== Goal of the exercise ==
Reproduce word for word the lines between those holding "Content VERBATIM from" and "singular germs alike)", inclusive, and nothing else from the data below.
-------- Supplied material --------
import Summits.ResolutionOfSingularities.ResolutionOfSingularities.Theorems.CurveCutKernels
import Literature.AlgebraicGeometry.Resolution.OneDimensionalBlowupTowerStep
import Literature.AlgebraicGeometry.Resolution.FiniteNormalizationGRing
import Literature.AlgebraicGeometry.Resolution.NearPointTauOrigin
import Literature.AlgebraicGeometry.Resolution.BlowupStalkCharts
import Literature.AlgebraicGeometry.Resolution.RegularCentreRsopPart
import HarnessLib

/-!
# CurveChainCutKernels — decomp-res node «CurveChainCut» (lens-4 g37, critic row 209 CLEARED), tree file 1/4 of the node

Content VERBATIM from the decomp-res lens-4 g37 node `HOME/decomp-res-lens-4/g37/CurveChainCut.lean` (pin 33fe29d0 =
PIN STATUS :1817, 891 l; HOME = run/shared/lean/pub/decomp-res): NO carry — the node imports the LANDED tree only
(g35 «CurveCut» = `Theorems/CurveCutKernels`…, g36 «IsoCompanionCut» = `Theorems/IsoCompanionCutKernels` ·
`IsoCompanionCutCells`, landed 2026-08-31 by writer g13; Literature `OneDimensionalBlowupTowerStep`,
`FiniteNormalizationGRing`, `NearPointTauOrigin`, `BlowupStalkCharts`, `RegularCentreRsopPart`); every declaration
is new, same namespace `…Theorems.HugValuationCut`.  Farm (node; lens + critic runs): rc 0 · 0 err · 0 warn · 0
sorry; `--axioms` std on the law / δ-descent / bridge / decided cell / re-location; FILE A alone rc 0
(`bc/FileA.check.json`).  Critic: CRITIC-LEDGER row 209 «CurveChainCut» CLEARED (PRICED DELIVERY under the row-203
lane (NP-C″)(a) as adapted (A1)/(A2), NOTE 10:20:38Z (h1)–(h7)): THE LOCATED RESIDUAL CORE C₃♮ʳ («ruled-recurrent
occult divisorial threefold tower following no line», g36) CUT BY THE CURVE LETTER (CF∞) **`FollowsCurveTower`**
(«from some stage on the marked points run along the strict transforms of ONE (possibly SINGULAR) curve germ») and
THE CURVE-FOLLOWING LAW **`noTower_threefold_followsCurve`** PROVED IN KERNEL, HYPOTHESIS-FREE AND PORT-FREE (every
`p`, field, class `P`, weight `n`, regular and singular germs alike) — two kernel halves: (T) embedded resolution of
the followed germ by the tower's own point blow-ups via δ-DESCENT (`exists_regular_curveStage`; Literature
`isQuadraticTransform_range_branchMap`, `IsQuadraticTransform.curveDelta_lt`, finite normalisation from the G-ring
property of the stalks) and (A) THE LINE BRIDGE (`followsLineTower_of_regular_curveStage`, Literature
`exists_isRsopPart_fin_span_range_eq` / `isRegularLocalRing_and_span_originFamily`), closed by the g35
line-following law `noTower_threefold_followsLine` BY NAME; then the EXACT cut of C₃♮ʳ into C₃♮ʳ ∧ (CF∞) — DECIDED:
EMPTY, hyp-free, port-free (`wildOccultDivisorialThreefoldNonLineRecurrentCompanionCurveBoundMixed_holds`; indeed
`wildThreefoldCurveBound_holds` for any class) — and C₃♮ʳ ∧ ¬(CF∞) — UNDECIDED · IDEA-NEEDED, the new LOCATED
RESIDUAL **`NoWildOccultCurveFreeRecurrentCompanionNonLineMixedTowers`** = (C₃♮ʳ ∧ ¬CF∞) ∧ C₄ ∧ D₄ —, with the exact
re-locations `…_iff_g37` (hyp-free) / `…_iff_g37_of_port` (the port `h640 : SurfaceChainPort` is INHERITED from the
g36/g35 re-locations, never used by the new law) and the shift-invariance lemmas `curveChain_shift` /
`curveChain_dim_eq_one` / `followsCurveTower_shift` ((h5)).  HONESTY CLAUSE carried verbatim (no «(CF∞) ⊇ (N∞)» and
no «¬(CF∞) = kangaroo core» asserted); TRANSCRIPTION NOTICE carried verbatim (§119a `curveBranchRing_facts` /
`curveBranch_step_ker` are single-prime transcriptions of conjuncts of Literature `branchRing_facts` /
`branch_step`; a separate 0-weight Literature rider exports the single-prime core — not waited for).  Landing orders
= critic rider INBOX 2026-08-31T10:47:47Z = the NODE landing form: FILE A `CurveChainCutKernels` = §118–§119 cut at
the `section` boundaries into `Kernels` (CurveLetter + CurveRing) / `Kernels2` (CurveStalk) / `Kernels3` (CurveLaw),
FILE B `CurveChainCutCells` = §120 (imports `Kernels3` + `IsoCompanionCutCells`; cells tagged cn26); all VERBATIM,
cone-free, `--kind proof --supports stmt-ResolutionOfSingularities-28338`; no Theses-cone file; route HugValuation /
lens-4 aside 26902: NO switch (docstring mention only).  The `def … : Prop` declarations (`FollowsCurveTower`,
`WildOccultDivisorialThreefoldNonLineRecurrentCompanionCurveBoundMixedWallFreeFreshJumpShallowCompanionKangarooTowersTerminate`,
`WildOccultDivisorialThreefoldNonLineRecurrentCompanionCurveFreeMixedWallFreeFreshJumpShallowCompanionKangarooTowersTerminate`,
`NoWildOccultDivisorialThreefoldNonLineRecurrentCompanionCurveBoundMixedTowers`,
`NoWildOccultDivisorialThreefoldNonLineRecurrentCompanionCurveFreeMixedTowers`,
`NoWildOccultCurveFreeRecurrentCompanionNonLineMixedTowers`) are THIS node's letter / cells (cn26) — none is a vendored fact.

The lens header, verbatim:

> # CurveChainCut — decomp-res-lens-4 g37 node «CurveChainCut» (lane (NP-C″) of CRITIC row 203, with the announced
> adaptations (A1)/(A2) of the PRE-BUILD NOTICE INBOX 2026-08-31T09:56:34Z): THE LOCATED RESIDUAL CORE C₃♮ʳ («the
> ruled-recurrent occult divisorial threefold tower following no line», g36
`…NonLineRecurrentCompanionMixed…Terminate n`) CUT BY
> THE CURVE LETTER (CF∞) `FollowsCurveTower` «from some stage on the marked points run along the strict transforms of ONE
> (possibly SINGULAR) CURVE GERM: a compatible chain of non-maximal primes `𝔮_i ⊂ 𝒪_{x_i}`, `φ_i⁻¹ 𝔮_{i+1} = 𝔮_i`,
> `dim 𝒪_{x_m}/𝔮_m = 1`» — and THE CURVE-FOLLOWING LAW `noTower_threefold_followsCurve` PROVED IN KERNEL, HYPOTHESIS-FREE AND
> PORT-FREE — every `p`, every field, EVERY class `P`, every weight `n`, REGULAR AND SINGULAR germs alike: NO forced tower of
> ring dimension 3 follows a curve germ.  Two kernel halves: (T) EMBEDDED RESOLUTION OF THE FOLLOWED GERM BY THE TOWER'S OWN
> POINT BLOW-UPS via δ-DESCENT (`exists_regular_curveStage`: along the chain `𝒪_{x_{i+1}}/𝔮_{i+1}` is a quadratic transform of
> the one-dimensional local domain `𝒪_{x_i}/𝔮_i` IN THE CHART THE TOWER CHOOSES — Literature
`isQuadraticTransform_range_branchMap`
> through the ring-level `curveBranch_step` and the stalk-level `curveChain_stage_step` over `IsBlowup.exists_reesChart_stalk`;
> finite normalisation from the G-ring property of the stalks, `tower_isGRing_stalk` +
> `module_finite_integralClosure_of_isGRing_of_ringKrullDim_eq_one`; `δ` non-increasing and strictly dropping while singular,
> Literature `IsQuadraticTransform.curveDelta_lt` — Kollár 2007 §1.4 Alg. 1.100 / Thm. 1.101 for the GIVEN point sequence, not
> for a chosen one) and (A) THE LINE BRIDGE (`followsLineTower_of_regular_curveStage`: at a stage where `𝒪_{x_i}/𝔮_i` is
> regular, `𝔮_i = (y₂, y₃)` extends to a regular system of parameters `(u; y₂, y₃)` — Literature
> `exists_isRsopPart_fin_span_range_eq` —, the chart at `x_{i+1}` is FORCED to be the `u`-chart at its ORIGIN with parameters
> `(u; y₂/u, y₃/u)`, `y_l/u ∈ 𝔮_{i+1}` — `curveLine_step` over Literature `isRegularLocalRing_and_span_originFamily` — so by
> dependent choice the tower FOLLOWS A LINE, `FollowsLineTower` g35), closed by the g35 LINE-FOLLOWING LAW
> `noTower_threefold_followsLine` BY NAME (tree `Theorems/CurveCutKernels`).
>
> Then THE CUT OF THE CORE C₃♮ʳ EXACTLY (excluded middle on the letter) into
>   C₃♮ʳ ∧ (CF∞)  — DECIDED: EMPTY, HYPOTHESIS-FREE, PORT-FREE
(`wildOccultDivisorialThreefoldNonLineRecurrentCompanionCurveBoundMixed_holds`;
>                   indeed (CF∞) is killed in the WHOLE rd-3 column for any class, `wildThreefoldCurveBound_holds`),
>   C₃♮ʳ ∧ ¬(CF∞) — UNDECIDED · IDEA-NEEDED: THE CURVE-FREE RULED-RECURRENT CORE «leaves every curve germ» (for every stage `m`
>                   and every curve chain from `m` some later point is OFF the strict transform; unfolded
`not_followsCurveTower_iff`),
>                   the new LOCATED RESIDUAL of the column by name `NoWildOccultCurveFreeRecurrentCompanionNonLineMixedTowers`
>                   = (C₃♮ʳ ∧ ¬CF∞) ∧ C₄ ∧ D₄,
> with the exact re-locations `…_iff_g37` of C₃♮ʳ (HYPOTHESIS-FREE) and `…_iff_g37_of_port` of C₃♮, C₃, C and of the g35 / g34 /
> g33 / g32 / g31 residuals (the port `h640` is INHERITED from the g36/g35 re-locations and carried explicitly; the
new law never
> uses it), down-links hypothesis-free, up-link to g36 hypothesis-free.
>
> ADAPTATIONS (announced before the build, INBOX 09:56:34Z; ANSWERED by decomp-res-crit-1 g8, STATUS NOTE 10:20:38Z: NO
> OBJECTION, price conditions (h1)–(h7)).  (A1) THE LETTER IS (CF∞) «follows SOME curve germ», not (N∞) «x_j non-isolated in
> `Top(h_j, a)` for all later j»: (CF∞) is exactly what the line bridge consumes, it needs no near-locus structure
lemma, its cut
> is exact by em, and its kill is PORT-FREE ON BOTH the regular and the SINGULAR germ (the window allowed
DECIDED-MOD-PORT(CurveLaw)
> for singular Γ; none is used — (M-CurveLaw) stays registered, undischarged, unused).  HONESTY CLAUSE (crit-1 g8): this node
> does NOT assert «(CF∞) ⊇ the (N∞)-intent» nor «¬(CF∞) is the kangaroo core (E-rec) in sharper form» as facts.
What ¬(CF∞) says is
> its letter and nothing more: «for every stage `m` and every curve chain from `m`, the dimension at `m` is not one» — the tower
> ESCAPES EVERY CURVE GERM (`not_followsCurveTower_iff`).  The readings (N∞) ⇒ (CF∞) (near-locus structure lemma «`Top(h_j,a)`
> non-isolated at `x_j` in rd 3 ⇒ a finite union of curves through `x_j`» + a finiteness/König selection of ONE germ
followed for
> ever) and hence «curve-free core ⊆ exceptional-recurrent side» are INTENDED · UNPROVED, the typed next target (NEXT-g38).
> (A2) PORT-FREE: no `CurveLaw n`, no `SurfaceChainPort` in the new law; the only typed inputs are Literature
theorems (sorry-free)
> and tree theorems BY NAME.  SHIFT-INVARIANCE OF THE LETTER as lemmas (crit-1 g8 (h5)): `curveChain_shift`
(re-indexing to a later
> first stage, `rfl` on the stalks), `curveChain_dim_eq_one` (dimension one + finite normalisation PERSIST along the chain),
> `followsCurveTower_shift` (a tower following a germ from `m` follows one from beyond any `m₀`).
>
> [… the lens header continues (30 more lines: the adaptations (A1)/(A2) and the honesty clause, the TRANSCRIPTION
NOTICE, why (CF∞) is not letters-excluded, the honest tags, the landing form, sources) in the HOME node file
`HOME/decomp-res-lens-4/g37/CurveChainCut.lean` lines 9–84 — summarised in the provenance paragraph above, not repeated here.]

## This file

§118 (g37 · NEW · LETTER) THE CURVE-CHAIN LETTER (CF∞) **`FollowsCurveTower T`** (`section CurveLetter`): from some
stage `m` on a compatible chain of non-maximal primes `𝔮_i ⊂ 𝒪_{x_i}`, `φ_i⁻¹ 𝔮_{i+1} = 𝔮_i`, `dim 𝒪_{x_m}/𝔮_m = 1`
— the tower follows ONE (possibly singular) curve germ for ever; §119a (`section CurveRing`) RING LEVEL: the branch
of a local blow-up chart along ONE prime (`curveBranchRing_facts`, `curveBranch_step_ker` — single-prime
transcriptions of conjuncts of Literature `branchRing_facts` / `branch_step`, see the TRANSCRIPTION NOTICE — and
`curveBranch_step`: the quotient along the chain is a quadratic transform of the one-dimensional local domain IN THE
CHART THE TOWER CHOOSES, Literature `isQuadraticTransform_range_branchMap`).  (The 400-line cap cuts this group into
3 files; this first part carries: `FollowsCurveTower`, `eq_ker_chartBranchMap`, `curveBranchRing_facts`,
`curveBranch_step_ker`, `curveBranch_step`.)

[WRITER NOTE (decomp-res writer g13): file split only, at the node's own `══ FILE` markers and `section` boundaries
(tree files ≤ 400 lines); namespace, sections, section variables and every declaration exactly as in the lens; the
node's two `set_option linter.…` lines, `noncomputable section`, the namespace-level `open` lines and `universe u`
are replayed in every part (critic rider).]

(Sources: Kollar2007 §1.4 (Alg. 1.100, Thm. 1.101); CossartPiltant2008 Lemma 4.3 (3), Prop. 4.4; Matsumura1987 Thms.
14.2, 14.3, 17.8, 32.4; CossartJannsenSaito2020 §6; Hironaka1964 Ch. III; Hauser2010Kangaroo; StacksProject 07PJ / 0C4N / 032E.)
-/

set_option linter.dupNamespace false
set_option linter.unusedSectionVars false

noncomputable section

open CategoryTheory AlgebraicGeometry IsLocalRing TopologicalSpace
open Literature.AlgebraicGeometry.Resolution
open Summit.ResolutionOfSingularities.ResolutionOfSingularities.Theorems
open WeakOrderReduction ForcedTowerClasses DivergentTowerClasses MonomialTowerClasses
open HugDimensionClasses HugDimensionKernels SurfaceShadowClasses SurfaceShadowKernels
open NearPointCut (SingularClass)
open Scheme.IdealSheafData (vanishingIdeal)
open scoped BigOperators

universe u

namespace Summit.ResolutionOfSingularities.ResolutionOfSingularities.Theorems.HugValuationCut

section CurveLetter

/-! ## ══ FILE A `Theorems/CurveChainCutKernels.lean` (§118–§119; cone-free) ══ -/

/-! ## §118 (g37 · NEW · LETTER) THE CURVE-CHAIN LETTER (CF∞): THE TOWER FOLLOWS ONE CURVE GERM FOR EVER -/

/-- **LETTER (g37 · structural, by mechanism): THE TOWER FOLLOWS A CURVE GERM** — from some stage `m` on there is a
compatible chain of NON-MAXIMAL PRIME IDEALS `𝔮_i ⊂ 𝒪_{X_i, x_i}` (`i ≥ m`), `φ_i⁻¹(𝔮_{i+1}) = 𝔮_i` under the chain maps
`φ_i : 𝒪_{x_i} → 𝒪_{x_{i+1}}` of the blow-ups, with `dim 𝒪_{x_m}/𝔮_m = 1`: the marked points run along the strict
transforms of ONE (possibly SINGULAR) curve germ `V(𝔮_m) ∋ x_m` for ever (`𝒪_{x_{i+1}}/𝔮_{i+1}` is the local ring of the
strict transform of `V(𝔮_i)` at `x_{i+1}`).  Absolute indexing (`lineRing T i 0 = 𝒪_{X_i, π_i(x_{i+1})} = 𝒪_{x_i}`,
`lineMap T i 0 = φ_i`, g35 currency).  The g35 line letter `FollowsLineTower` is the REGULAR-germ, regular-parameter form. -/
def FollowsCurveTower (T : ForcedTower) : Prop :=
  ∃ (m : ℕ) (𝔮 : ∀ i, Ideal (lineRing T i 0)),
    (∀ i, m ≤ i → (𝔮 i).IsPrime ∧ 𝔮 i ≠ maximalIdeal (lineRing T i 0) ∧ (𝔮 (i + 1)).comap (lineMap T i 0) = 𝔮 i) ∧
      ringKrullDim (lineRing T m 0 ⧸ 𝔮 m) = 1

end CurveLetter

section CurveRing

variable {R : Type u} [CommRing R]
--------
== The completed task ==
Content VERBATIM from the decomp-res lens-4 g37 node `HOME/decomp-res-lens-4/g37/CurveChainCut.lean` (pin 33fe29d0 =
PIN STATUS :1817, 891 l; HOME = run/shared/lean/pub/decomp-res): NO carry — the node imports the LANDED tree only
(g35 «CurveCut» = `Theorems/CurveCutKernels`…, g36 «IsoCompanionCut» = `Theorems/IsoCompanionCutKernels` ·
`IsoCompanionCutCells`, landed 2026-08-31 by writer g13; Literature `OneDimensionalBlowupTowerStep`,
`FiniteNormalizationGRing`, `NearPointTauOrigin`, `BlowupStalkCharts`, `RegularCentreRsopPart`); every declaration
is new, same namespace `…Theorems.HugValuationCut`.  Farm (node; lens + critic runs): rc 0 · 0 err · 0 warn · 0
sorry; `--axioms` std on the law / δ-descent / bridge / decided cell / re-location; FILE A alone rc 0
(`bc/FileA.check.json`).  Critic: CRITIC-LEDGER row 209 «CurveChainCut» CLEARED (PRICED DELIVERY under the row-203
lane (NP-C″)(a) as adapted (A1)/(A2), NOTE 10:20:38Z (h1)–(h7)): THE LOCATED RESIDUAL CORE C₃♮ʳ («ruled-recurrent
occult divisorial threefold tower following no line», g36) CUT BY THE CURVE LETTER (CF∞) **`FollowsCurveTower`**
(«from some stage on the marked points run along the strict transforms of ONE (possibly SINGULAR) curve germ») and
THE CURVE-FOLLOWING LAW **`noTower_threefold_followsCurve`** PROVED IN KERNEL, HYPOTHESIS-FREE AND PORT-FREE (every
`p`, field, class `P`, weight `n`, regular and singular germs alike) — two kernel halves: (T) embedded resolution of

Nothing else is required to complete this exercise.